To reward those of you who have struggled through my most recent posts regarding DSLs in general and awk in particular, I give you a short post.
How I'm using awk (in conjunction with other tools) to block the botnet attacking us: I was able to find a regular expression that lets me match attempts by the botnet. So I told my computer to watch the logfile forever, looking for matching lines and blocking the IP address that made the request. Here's what the command line looks like (I've left out the actual grep command so that spammers don't pick up on it).
tail -f /var/log/apache2/sites/thehomestarmy.com | grep '' | awk '{print $1}' | xargs iptables-add-rule.sh
Here, awk is being used for its simplest, but perhaps most popular, feature. It's very intelligent about providing ways to break a piece of text into chunks and making those chunks available for printing.

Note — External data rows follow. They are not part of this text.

import Mathlib
import HarnessLib
import Summits.NavierStokesRegularity.NavierStokesRegularity.Theses.SubcriticalEnvelope
import Summits.NavierStokesRegularity.NavierStokesRegularity.Theses.SubOnsagerCeiling
import Summits.NavierStokesRegularity.NavierStokesRegularity.Theorems.SubcriticalEnvelopeForwardSourceTailEnvelopeKPOfCeiling
import Summits.NavierStokesRegularity.NavierStokesRegularity.Theorems.SubcriticalEnvelopeForwardSourceTailEnvelopeKPOfBlockWake
import Summits.NavierStokesRegularity.NavierStokesRegularity.Theorems.SubcriticalEnvelopeForwardSourceTailEnvelopeKPPermLow
import Summits.NavierStokesRegularity.NavierStokesRegularity.Theorems.SubcriticalEnvelopeForwardSourceTailEnvelopeKPFan

set_option linter.unusedVariables false
set_option linter.dupNamespace false

/-! # LEAD skeleton «via-ceiling» for the crux `SubcriticalEnvelope.ForwardSourceTailEnvelopeKP`
(stmt-NavierStokesRegularity-27130) — LEAD prover-ns-senv-p1 (registered by g2 2026-08-28 09:46Z,
sha e66513908ec5; tree mirror + rung documentation by g3).  MODEL LATTICE ONLY (rung TL-M2Break); no
summit is proved by a line; nothing here bears on NS regularity.

Shape: ONE stub = the sibling crux `SubOnsagerCeiling.ForwardTailCeilingKP` (stmt-27057) BY NAME; the
composition `ForwardSourceTailEnvelopeKP_of` is the landed glue
`Theorems.forwardSourceTailEnvelopeKP_of_forwardTailCeilingKP` (p622470: per table, θ > 1/2 ⇒ η = 2θ − 1,
window constant C·E₀ uniform in ν; εs = 1).  Redundant second door (parked): 26999 `KPBlockWake` ⇒ 27130
(`Theorems.forwardSourceTailEnvelopeKP_of_kpBlockWake`, p624862).  No structural hour is spent on 27130
itself: its fate is 27057's (LEAD SOC, skeleton «kp-shell-barrier» v4: `stub_kpCeilingLargeRatio` /
`stub_kpCeilingSmallRatio`, KEY-NS #146: large ratio first, via exit-graph K41 slaving).

RUNGS (sorry-free, BC5 witnesses of weakness of the ONE stub; sibling census on 27130, not folded onto
27057's skeleton): the inner clause of 27130 / `ShellBarrierAt` holds on
{uniform KP permutation networks} ∪ {uniform KP fan networks} × ε₀ ∈ [9/16, 1] (θ = 101/200, D = 100),
by exact reduction to LEAD SOC's chain RUNGS 2–4 (`kpPermLowWide_shellBarrierAt` p643496,
`kpFanWide_shellBarrierAt` p643534).  The crux's own quantifier (∃ εs ∀ ε₀ ≤ εs) lives in the SMALL-ratio
regime, where no rung exists (census v3 §3). -/

open Summit.NavierStokesRegularity.NavierStokesRegularity.Theses
open Summit.NavierStokesRegularity.NavierStokesRegularity.Theorems
open Summit.NavierStokesRegularity.NavierStokesRegularity.Theorems.SubOnsagerCeiling

namespace Summit.NavierStokesRegularity.NavierStokesRegularity.Cruxes.ForwardSourceTailEnvelopeKP.ViaCeiling

/-- Registered stub statement (THE stub): the sibling crux `ForwardTailCeilingKP` (stmt-27057) by name. -/
def Sig.stub_forwardTailCeilingKP : Prop := SubOnsagerCeiling.ForwardTailCeilingKP

theorem stub_forwardTailCeilingKP : Sig.stub_forwardTailCeilingKP := by
  sorry

/-- RUNG (landed p643496): uniform KP permutation networks satisfy the shell barrier at every
`ε₀ ∈ [9/16, 1]` (every `σ`, every orbit-constant `c`). -/
theorem rung_kpPermLowWide {σ : Equiv.Perm (Fin 4)} {c : Fin 4 → ℝ} (hcyc : ∀ a, c (σ a) = c a) :
    ∀ R : ℝ, ∀ ε₀ : ℝ, (9 : ℝ) / 16 ≤ ε₀ → ε₀ ≤ 1 → ShellBarrierAt R ε₀ (kpPermTable σ c) :=
  kpPermLowWide_shellBarrierAt hcyc

/-- RUNG (landed p643534): uniform KP fan networks satisfy the shell barrier at every `ε₀ ∈ [9/16, 1]`
(every weight vector `w`). -/
theorem rung_kpFanWide (w : Fin 4 → ℝ) :
    ∀ R : ℝ, ∀ ε₀ : ℝ, (9 : ℝ) / 16 ≤ ε₀ → ε₀ ≤ 1 → ShellBarrierAt R ε₀ (kpFanTable w) :=
  kpFanWide_shellBarrierAt w

/-- Second door (parked crux 26999): `KPBlockWake ⇒ ForwardSourceTailEnvelopeKP` (landed p624862). -/
theorem of_kpBlockWake (h : OrthantWake.KPBlockWake) : SubcriticalEnvelope.ForwardSourceTailEnvelopeKP :=
  forwardSourceTailEnvelopeKP_of_kpBlockWake h

/-- Composition: the ONE stub gives the crux BY NAME (landed glue p622470). -/
theorem ForwardSourceTailEnvelopeKP_of :
    Sig.stub_forwardTailCeilingKP →
      Summit.NavierStokesRegularity.NavierStokesRegularity.Theses.SubcriticalEnvelope.ForwardSourceTailEnvelopeKP :=
  fun h => forwardSourceTailEnvelopeKP_of_forwardTailCeilingKP h

end Summit.NavierStokesRegularity.NavierStokesRegularity.Cruxes.ForwardSourceTailEnvelopeKP.ViaCeiling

What I've done is asked awk "Please read you input, break it into fields, and print the first field." That first field from my apache logfile format happens to be the IP address of the user requesting the page.
That's it.
To demonstrate how effective these "little languages" are at solving this kind of task, I went ahead and wrote the same tool in perl and C.
Using DSLs (awk, grep, bash): 1 line, 20 words, 156 bytes
Perl solution: 20 lines, 62 words, 566 bytes
C solution: 367 lines, 926 words, 9718 bytes.
DSLs clearly won the day here.